--- Aim of the task ---
Please tell how many of the lines below contain "hmin", using only a number.

[Extracted data]

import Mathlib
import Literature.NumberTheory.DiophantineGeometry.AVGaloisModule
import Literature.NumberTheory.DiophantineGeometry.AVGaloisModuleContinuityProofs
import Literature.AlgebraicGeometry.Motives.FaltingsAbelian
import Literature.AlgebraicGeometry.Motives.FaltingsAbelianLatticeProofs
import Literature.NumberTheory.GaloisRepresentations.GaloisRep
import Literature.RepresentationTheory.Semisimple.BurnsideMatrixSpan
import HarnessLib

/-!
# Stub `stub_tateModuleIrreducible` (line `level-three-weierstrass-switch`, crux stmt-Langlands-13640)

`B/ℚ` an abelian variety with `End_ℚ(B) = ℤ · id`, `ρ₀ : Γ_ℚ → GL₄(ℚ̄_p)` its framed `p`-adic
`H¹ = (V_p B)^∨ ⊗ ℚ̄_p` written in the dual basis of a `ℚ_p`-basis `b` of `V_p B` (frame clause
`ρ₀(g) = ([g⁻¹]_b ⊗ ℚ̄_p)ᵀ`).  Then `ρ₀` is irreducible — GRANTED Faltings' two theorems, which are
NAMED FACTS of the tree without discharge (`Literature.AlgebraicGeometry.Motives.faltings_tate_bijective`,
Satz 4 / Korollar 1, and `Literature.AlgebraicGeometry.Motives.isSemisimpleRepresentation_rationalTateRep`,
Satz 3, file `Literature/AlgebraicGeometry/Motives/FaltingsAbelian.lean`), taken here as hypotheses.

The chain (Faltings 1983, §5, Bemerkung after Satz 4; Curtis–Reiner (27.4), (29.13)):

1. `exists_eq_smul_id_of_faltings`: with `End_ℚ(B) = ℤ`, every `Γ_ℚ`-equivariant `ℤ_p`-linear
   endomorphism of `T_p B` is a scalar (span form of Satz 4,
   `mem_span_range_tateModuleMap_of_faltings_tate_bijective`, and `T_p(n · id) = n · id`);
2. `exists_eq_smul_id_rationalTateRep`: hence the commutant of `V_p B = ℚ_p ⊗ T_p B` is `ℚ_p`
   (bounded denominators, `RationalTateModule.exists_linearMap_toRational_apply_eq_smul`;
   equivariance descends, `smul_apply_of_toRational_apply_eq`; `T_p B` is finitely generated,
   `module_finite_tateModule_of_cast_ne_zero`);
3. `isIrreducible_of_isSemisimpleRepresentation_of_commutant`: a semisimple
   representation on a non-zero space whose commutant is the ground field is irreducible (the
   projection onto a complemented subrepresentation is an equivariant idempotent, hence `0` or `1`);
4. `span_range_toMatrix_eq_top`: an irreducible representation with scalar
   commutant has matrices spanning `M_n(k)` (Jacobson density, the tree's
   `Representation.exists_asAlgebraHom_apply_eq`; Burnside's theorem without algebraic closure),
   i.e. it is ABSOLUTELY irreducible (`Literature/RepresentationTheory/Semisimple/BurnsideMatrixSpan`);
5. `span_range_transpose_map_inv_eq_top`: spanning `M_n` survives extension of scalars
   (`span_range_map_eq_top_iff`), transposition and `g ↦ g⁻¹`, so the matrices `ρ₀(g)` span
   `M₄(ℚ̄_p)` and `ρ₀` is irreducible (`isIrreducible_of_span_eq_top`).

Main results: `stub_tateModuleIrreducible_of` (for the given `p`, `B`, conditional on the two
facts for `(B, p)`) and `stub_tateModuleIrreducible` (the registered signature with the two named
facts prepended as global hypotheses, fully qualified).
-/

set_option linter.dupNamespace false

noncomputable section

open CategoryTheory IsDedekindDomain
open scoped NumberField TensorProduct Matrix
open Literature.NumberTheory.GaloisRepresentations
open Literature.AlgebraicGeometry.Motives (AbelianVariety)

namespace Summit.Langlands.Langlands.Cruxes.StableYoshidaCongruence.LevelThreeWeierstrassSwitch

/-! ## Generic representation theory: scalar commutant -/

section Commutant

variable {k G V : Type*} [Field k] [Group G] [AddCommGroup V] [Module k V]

[/Extracted data]
[Extracted data]

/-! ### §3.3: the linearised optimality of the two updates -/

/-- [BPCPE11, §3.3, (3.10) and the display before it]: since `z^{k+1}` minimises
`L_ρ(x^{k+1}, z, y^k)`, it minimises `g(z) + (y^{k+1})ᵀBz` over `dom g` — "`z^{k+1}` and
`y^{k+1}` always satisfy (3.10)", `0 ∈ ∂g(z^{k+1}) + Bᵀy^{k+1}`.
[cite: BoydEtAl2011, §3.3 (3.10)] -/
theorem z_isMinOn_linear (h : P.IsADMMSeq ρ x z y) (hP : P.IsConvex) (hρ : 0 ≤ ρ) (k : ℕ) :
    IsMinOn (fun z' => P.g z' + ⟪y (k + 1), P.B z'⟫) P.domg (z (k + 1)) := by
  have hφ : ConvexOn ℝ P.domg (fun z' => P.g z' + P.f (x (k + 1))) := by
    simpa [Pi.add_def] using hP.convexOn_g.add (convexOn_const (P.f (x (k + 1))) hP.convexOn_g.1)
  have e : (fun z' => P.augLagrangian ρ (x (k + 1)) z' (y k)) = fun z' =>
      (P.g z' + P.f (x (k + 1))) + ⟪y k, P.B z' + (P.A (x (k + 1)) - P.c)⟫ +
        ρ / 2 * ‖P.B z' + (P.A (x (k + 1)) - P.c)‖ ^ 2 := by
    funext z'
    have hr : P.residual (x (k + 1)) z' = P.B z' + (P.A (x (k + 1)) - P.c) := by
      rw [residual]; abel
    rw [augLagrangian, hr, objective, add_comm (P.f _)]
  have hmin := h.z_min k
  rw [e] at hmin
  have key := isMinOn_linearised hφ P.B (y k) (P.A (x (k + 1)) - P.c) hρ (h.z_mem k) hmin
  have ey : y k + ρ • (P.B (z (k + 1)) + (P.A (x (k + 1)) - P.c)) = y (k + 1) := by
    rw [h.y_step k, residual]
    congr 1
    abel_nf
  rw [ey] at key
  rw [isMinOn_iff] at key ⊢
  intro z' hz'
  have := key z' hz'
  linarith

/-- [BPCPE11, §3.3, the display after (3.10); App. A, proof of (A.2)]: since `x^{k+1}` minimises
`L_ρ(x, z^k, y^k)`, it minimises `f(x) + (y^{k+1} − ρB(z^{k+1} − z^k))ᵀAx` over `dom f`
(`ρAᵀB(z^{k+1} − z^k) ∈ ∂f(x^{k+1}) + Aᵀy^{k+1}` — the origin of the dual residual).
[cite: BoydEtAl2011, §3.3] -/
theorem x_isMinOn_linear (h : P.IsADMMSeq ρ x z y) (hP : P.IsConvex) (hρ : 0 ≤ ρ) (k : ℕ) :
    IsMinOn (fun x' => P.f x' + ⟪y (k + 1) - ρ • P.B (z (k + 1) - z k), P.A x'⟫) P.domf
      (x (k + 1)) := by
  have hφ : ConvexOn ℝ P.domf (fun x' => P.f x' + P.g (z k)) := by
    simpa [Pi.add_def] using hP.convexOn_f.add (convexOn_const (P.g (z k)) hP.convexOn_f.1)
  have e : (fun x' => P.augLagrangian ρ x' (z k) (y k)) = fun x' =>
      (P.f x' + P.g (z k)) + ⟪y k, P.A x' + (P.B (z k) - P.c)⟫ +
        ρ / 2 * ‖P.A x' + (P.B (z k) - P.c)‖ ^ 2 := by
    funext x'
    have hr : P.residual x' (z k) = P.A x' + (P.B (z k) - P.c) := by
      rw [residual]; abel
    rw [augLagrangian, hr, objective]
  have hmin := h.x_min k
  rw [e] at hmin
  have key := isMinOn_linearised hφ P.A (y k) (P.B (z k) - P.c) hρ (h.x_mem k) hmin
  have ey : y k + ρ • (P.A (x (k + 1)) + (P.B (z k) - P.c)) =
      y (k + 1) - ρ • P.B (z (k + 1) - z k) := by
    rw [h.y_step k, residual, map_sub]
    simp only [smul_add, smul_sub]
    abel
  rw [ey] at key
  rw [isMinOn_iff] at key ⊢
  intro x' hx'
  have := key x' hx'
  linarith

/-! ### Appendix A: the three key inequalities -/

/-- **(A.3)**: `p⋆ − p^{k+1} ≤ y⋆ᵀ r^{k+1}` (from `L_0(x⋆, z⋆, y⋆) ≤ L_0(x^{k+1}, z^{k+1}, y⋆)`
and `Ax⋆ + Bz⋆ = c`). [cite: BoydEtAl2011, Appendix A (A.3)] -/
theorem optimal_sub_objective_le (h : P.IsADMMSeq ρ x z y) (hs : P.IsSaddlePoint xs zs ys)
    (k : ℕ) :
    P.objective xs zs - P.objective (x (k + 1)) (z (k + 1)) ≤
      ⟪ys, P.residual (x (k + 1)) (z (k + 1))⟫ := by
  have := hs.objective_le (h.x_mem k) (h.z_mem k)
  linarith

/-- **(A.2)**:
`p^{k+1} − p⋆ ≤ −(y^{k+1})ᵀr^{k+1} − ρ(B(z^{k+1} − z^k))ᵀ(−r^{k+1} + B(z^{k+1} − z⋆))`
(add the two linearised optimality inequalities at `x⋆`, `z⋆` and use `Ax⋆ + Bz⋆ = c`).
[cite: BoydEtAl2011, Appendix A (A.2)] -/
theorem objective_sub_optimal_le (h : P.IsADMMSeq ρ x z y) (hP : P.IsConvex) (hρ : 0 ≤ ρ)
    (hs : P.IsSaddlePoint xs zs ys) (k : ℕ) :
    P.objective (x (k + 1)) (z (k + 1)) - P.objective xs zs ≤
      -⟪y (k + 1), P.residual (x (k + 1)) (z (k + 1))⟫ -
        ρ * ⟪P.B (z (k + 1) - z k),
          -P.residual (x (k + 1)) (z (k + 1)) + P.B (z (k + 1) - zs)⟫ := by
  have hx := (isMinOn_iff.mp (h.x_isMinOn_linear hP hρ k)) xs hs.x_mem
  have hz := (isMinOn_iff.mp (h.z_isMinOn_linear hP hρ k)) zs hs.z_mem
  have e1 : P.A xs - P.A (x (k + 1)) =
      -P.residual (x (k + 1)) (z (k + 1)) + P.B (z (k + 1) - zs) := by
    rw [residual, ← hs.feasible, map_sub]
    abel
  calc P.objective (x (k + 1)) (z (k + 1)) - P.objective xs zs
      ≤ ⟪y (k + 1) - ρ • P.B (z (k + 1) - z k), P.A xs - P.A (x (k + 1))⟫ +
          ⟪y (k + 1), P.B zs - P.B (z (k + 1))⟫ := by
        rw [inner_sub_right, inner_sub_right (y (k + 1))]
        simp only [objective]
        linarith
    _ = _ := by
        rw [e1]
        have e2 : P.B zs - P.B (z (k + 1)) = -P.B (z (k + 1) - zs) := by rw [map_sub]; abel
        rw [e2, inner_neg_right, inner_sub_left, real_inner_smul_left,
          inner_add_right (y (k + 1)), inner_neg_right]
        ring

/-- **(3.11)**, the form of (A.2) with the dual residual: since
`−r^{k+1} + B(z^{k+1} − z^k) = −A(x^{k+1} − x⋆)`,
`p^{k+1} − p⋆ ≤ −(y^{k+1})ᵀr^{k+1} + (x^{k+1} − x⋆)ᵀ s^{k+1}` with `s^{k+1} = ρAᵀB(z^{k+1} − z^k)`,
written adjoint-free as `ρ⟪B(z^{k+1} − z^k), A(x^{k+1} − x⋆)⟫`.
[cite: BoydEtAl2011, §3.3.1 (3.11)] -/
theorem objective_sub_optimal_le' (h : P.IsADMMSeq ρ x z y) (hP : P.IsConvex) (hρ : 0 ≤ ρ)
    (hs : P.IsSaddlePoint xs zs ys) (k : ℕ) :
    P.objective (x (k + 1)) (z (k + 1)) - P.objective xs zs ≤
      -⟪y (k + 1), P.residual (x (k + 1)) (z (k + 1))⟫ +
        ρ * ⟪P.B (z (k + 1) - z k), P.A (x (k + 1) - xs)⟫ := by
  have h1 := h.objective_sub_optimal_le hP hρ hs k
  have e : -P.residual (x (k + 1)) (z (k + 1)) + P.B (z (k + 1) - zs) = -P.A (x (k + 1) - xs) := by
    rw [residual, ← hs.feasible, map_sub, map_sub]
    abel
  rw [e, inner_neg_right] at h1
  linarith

[/Extracted data]

--- Answer to the problem ---
6